_Information provided:_
import Literature.MathematicalPhysics.QuantumFieldTheory.Balaban1983to89.Beta.OneStepKernelFamily

/-!
# Inter-level transport: coarse-indexed superpositions, response transport of vertex families one blocking level up,
# and the inter-level LIFT of a step kernel onto the multiplier legs of the finer packed resolvent
# VERSIONS: v1 = p188335 commit a27a78666500 (§1–§4: declarations unchanged below; header docfix only — the verbatim ABSOLUTE
# RULE paragraph (beta-ref A-R371 / lit2 XREAD C-lit2g18-4 D2) and the CONTENT name `decays_lift` (D1)); v1.1 (this file,
# APPEND-ONLY): §5 the AVERAGING LIFT `avgLift M G = Q′ᵀ G Q′` (transpose partner of `OneStepKernelFamily.dec = Q′ K Q′ᵀ`), its
# bi-localisation, the ADJOINTNESS `tadpole K (avgLift M G) = tadpole (dec M K) G` and the SANDWICH identity
# `dec M (K · avgLift M V · K′) = dec M K · V · dec M K′`; §6 the WEIGHTED lift `liftW` (one unit factor `M^(d+2)` per field slot).

HONEST FRAMING (page 1).  Discharging `FlowStep.BetaPertH` would make Bałaban's ultraviolet stability UNCONDITIONAL — a real
constructive-QFT result; it is NOT the continuum limit and NOT the Clay problem.  This file discharges nothing of `BetaPertH` and
asserts nothing about Bałaban's kernels: it is ELEMENTARY KERNEL CALCULUS over the sockets of `Beta/ExpKernelCalculus` and
`Beta/OneStepResolventKernel` (extension by zero from a sublattice, re-indexed `tsum`s, the `wsum` superposition bounds with one
more use of the triangle inequality, finite sums over directions).  No colour weight, no value of `N`, nothing from B9/B12 is
asserted: every kernel, weight and response below is an ABSTRACT PARAMETER with stated decay hypotheses.

ABSOLUTE RULE (cell charter, verbatim; header paragraph added v1.1 per beta-ref advisory A-R371, docstring-only): «No
internally-minted statement may enter as a cited fact. Every hypothesis is either kernel-proved in this package or a
verbatim quotation of a PUBLISHED theorem with page reference. The manuscript(s) under audit are NOT citable for their
own disputed steps — they are the thing under adjudication; programme-internal (2001/route/tribunal) claims are never
citable.»  Accordingly NO declaration below is a `def … : Prop` carrying a citation and no hypothesis of any theorem is
a printed statement: every declaration is [folklore]; the single B12 tag below is an object LOCATOR only.

WHY (DESIGN (D-μ) of the β sub-cell's an2 lineage, gen 8).  In the one-loop drift chain `D1Tel → D1Rep → D1Drift`
(`Beta/OneStepKernelFamily` §3, §10) the composite ("one-shot") jet data `Jc m : JetData d (Lc^m)` of the `m`-fold blocking are
DEFINED from Bałaban's step jet data `Js` by the chain rule of the composition of renormalization transformations (B12 (1.20)–(1.22),
p. 264: the vacuum-polarization tensor «of the theory defined by the j-th fluctuation field integral» telescopes over the steps).
Typing that recursion needs three operations this file supplies ONCE, generically, with their localisation and covariance lemmas:
(i) superpositions `Σ_y w y • Q y` of kernels indexed by the points `y` of a COARSER lattice but living on the fine one (`cwsum`);
(ii) the transport of a first- / second-order vertex family through the RESPONSE KERNEL of the next blocking step — the chain rule
`∂_{B(μ,z)} = Σ_{(μ′,y′)} R(μ′,y′ ← μ,z) ∂_{V(μ′,y′)}` (`transportV`, `transportW`; for Bałaban's data `R` is the step minimiser
`colH (KInvStep Lc j) Lc`, here abstract); (iii) the LIFT of a block of a kernel written in coarse coordinates onto the fine lattice's
multiplier legs (`lift`), over which the kernel-level KKT composition identities of the packed resolvents (the interface of the
DELEGATED telescoping node P6, journal l.52886) are stated elsewhere.  The abstract multiplier-curvature stencil `SLam` (the first jet of
the Lagrange term `−Λ·Q″` of the bordered Hessian, (D-λ)) is the first consumer of (i).

CONTENT.
* §1 `onLat N g` (extension by zero from `N•ℤ^{d+1}`), `cwsum N w Q := wsum (onLat N w) (onLat N Q)` with `cwsum_apply` (it IS the coarse
  sum `Σ'_y w y · Q y`), `biLoc_cwsum` (weights decaying in fine units from `p`, kernels bi-localised at their coarse point ⇒ bi-localised
  at `p`, rate `δ/2`), `cwsum_translate`; `SLam N c Q2` with `locStencil_SLam`, `SLam_translate`.
* §2 `exp_coarse_le_fine` (coarse-unit decay = fine-unit decay at rate `δ/N`), `transportV N R 𝒱` with `vertexFamily_transportV`
  (a vertex family at the composite blocking `N·L`, rate `min (δR/N) δ / 2`) and `transportV_translate`.
* §3 `abs_wsumTerm_le_right`, `biLoc_wsum_right` / `biLoc_wsum_left` (ONE leg summed, the other centre fixed), `biLoc_transpose`,
  `biLoc_cwsum_right` / `biLoc_cwsum_left`; `transportW N R 𝒲` with `vertexFamily₂_transportW` (rate `min (δR/N) δ / 4`).
* §4 `slot`, `lift M s t K` (the `(slot s, slot t)` block of `K`, in `M`-coarse coordinates, placed on the sublattice `M•ℤ^{d+1}` in the
  `(inr, inr)` slots), `lift_zsmul` / `lift_inl_left` / `lift_inl_right` / `lift_off` (pins), `decays_lift` (fine-unit decay at rate `δ/M`).
* §5 (v1.1) `legOff`, `legPt_eq_add_legOff`, `avgLift M G` (the fine entry at `(x,a; w,b)` collects, over the leg indices whose leg
  points can be `x`, `w`, the coarse entries, weighted `legW a · legW b`; leg-point multiplicities respected exactly as in `dec`),
  `avgLift_inr_inr` (pin), `avgLift_shiftK`, `biLoc_avgLift` (rate `δ/M`, constant `C·e^{4(d+1)δ}`); §5.2 `sublattice_injective`,
  `eq_zsmul_quo_add_off`, `tsum_sublattice` / `summable_sublattice` (re-indexing a fine sum supported on `off + M•ℤ^{d+1}` as a coarse
  sum — unconditional for `tsum`), `tadpole_avgLift` (decaying `K`, bi-localised `G`: `tr (K · Q′ᵀGQ′) = tr (Q′KQ′ᵀ · G)`); §5.3
  `tsum_mul_sublattice` / `summable_mul_sublattice`, `summable_bdd_mul_decay`, `summable_bdd_mul_biLoc`, `abs_tsum_bdd_mul_biLoc_le`,
  the half-decimations `rdec M K = K Q′ᵀ`, `ldec M K = Q′ K` and the right lift `rlift M H = H Q′` with `sum_legW_mul_rdec` /
  `sum_legW_mul_ldec` (`Q′(KQ′ᵀ) = (Q′K)Q′ᵀ = dec`), `abs_rdec_le` / `abs_ldec_le`, `abs_comp_rdec_le`, and the three associativity
  steps `comp_avgLift_eq_rlift` (`K(Q′ᵀVQ′) = ((KQ′ᵀ)V)Q′`), `comp_rlift_eq` (`(HQ′)K′ = H(Q′K′)`), `dec_comp_rdec_ldec`, assembled as
  `dec_comp_avgLift_comp`.  USE ((D-μ), the delegated telescoping P6): a step-`j` jet is a kernel on the step-`j` legs; against the
  COMPOSITE fine-lattice fluctuation covariance it enters as `avgLift (Lc^j) (·)`, and the two identities turn the resulting fine-level
  tadpoles / bubbles into step-level ones against the DECIMATED covariance `dec (Lc^j) (·)` (= `KInvStep`, `OneStepKernelFamily` §2).
* §6 (v1.1) `slotW d M s` (`M^(d+2)` for a field-type slot, `1` for a multiplier slot; `slotW_true_mul_legW`: it is the reciprocal of the
  mean leg weight), `liftW M s t K := slotW s · slotW t · lift M s t K` with the pins `liftW_zsmul` / `liftW_false_false` / `liftW_inl_left` /
  `liftW_inl_right` / `liftW_off` and `decays_liftW` — the unit bookkeeping (one factor `M^(d+2)` per FIELD slot) that an identity composing
  a level-`M` packed resolvent (multiplier legs dual to the UNNORMALISED contour sum) with a decimated kernel (`dec`: MEAN weights) needs
  (an4 lineage, finding X-an4-37; `BETA/AN2.md` §25).

All declarations are [folklore]: definitions, or proved here from the imports; zero cited facts; the B12 tag above is a LOCATOR only.
-/

open Finset
open scoped BigOperators
open Literature.MathematicalPhysics.QuantumFieldTheory
open Literature.MathematicalPhysics.QuantumFieldTheory.Balaban1983to89
open Literature.MathematicalPhysics.QuantumFieldTheory.Balaban1983to89.Beta
open Literature.Probability.LatticeModels (Torus.proj)
open LatticeForm (quo proj_add_zsmul)
open BlochFibreUniqueness (quo_add_zsmul)
open B12Sec2to5 (l1 l1_nonneg)
open ExpKernelCalculus (Decays BiLoc VertexFamily VertexFamily₂ shiftK Zl Zl_nonneg l1_natSmul l1_sub_triangle summable_exp_shift
  tsum_exp_shift)
open OneStepResolventKernel (Fib LocStencil wsum biLoc_wsum biLoc_finset_sum wsum_shift proj_zsmul quo_zsmul eq_zsmul_quo_of_proj
  bound_mono biLoc_mono)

_Task objective:_
Give again the lines from the line holding "open OneStepResolventKernel (Fib" through the close of the listing, both included, exactly as written and with nothing else.

_Output of the task:_
open OneStepResolventKernel (Fib LocStencil wsum biLoc_wsum biLoc_finset_sum wsum_shift proj_zsmul quo_zsmul eq_zsmul_quo_of_proj
  bound_mono biLoc_mono)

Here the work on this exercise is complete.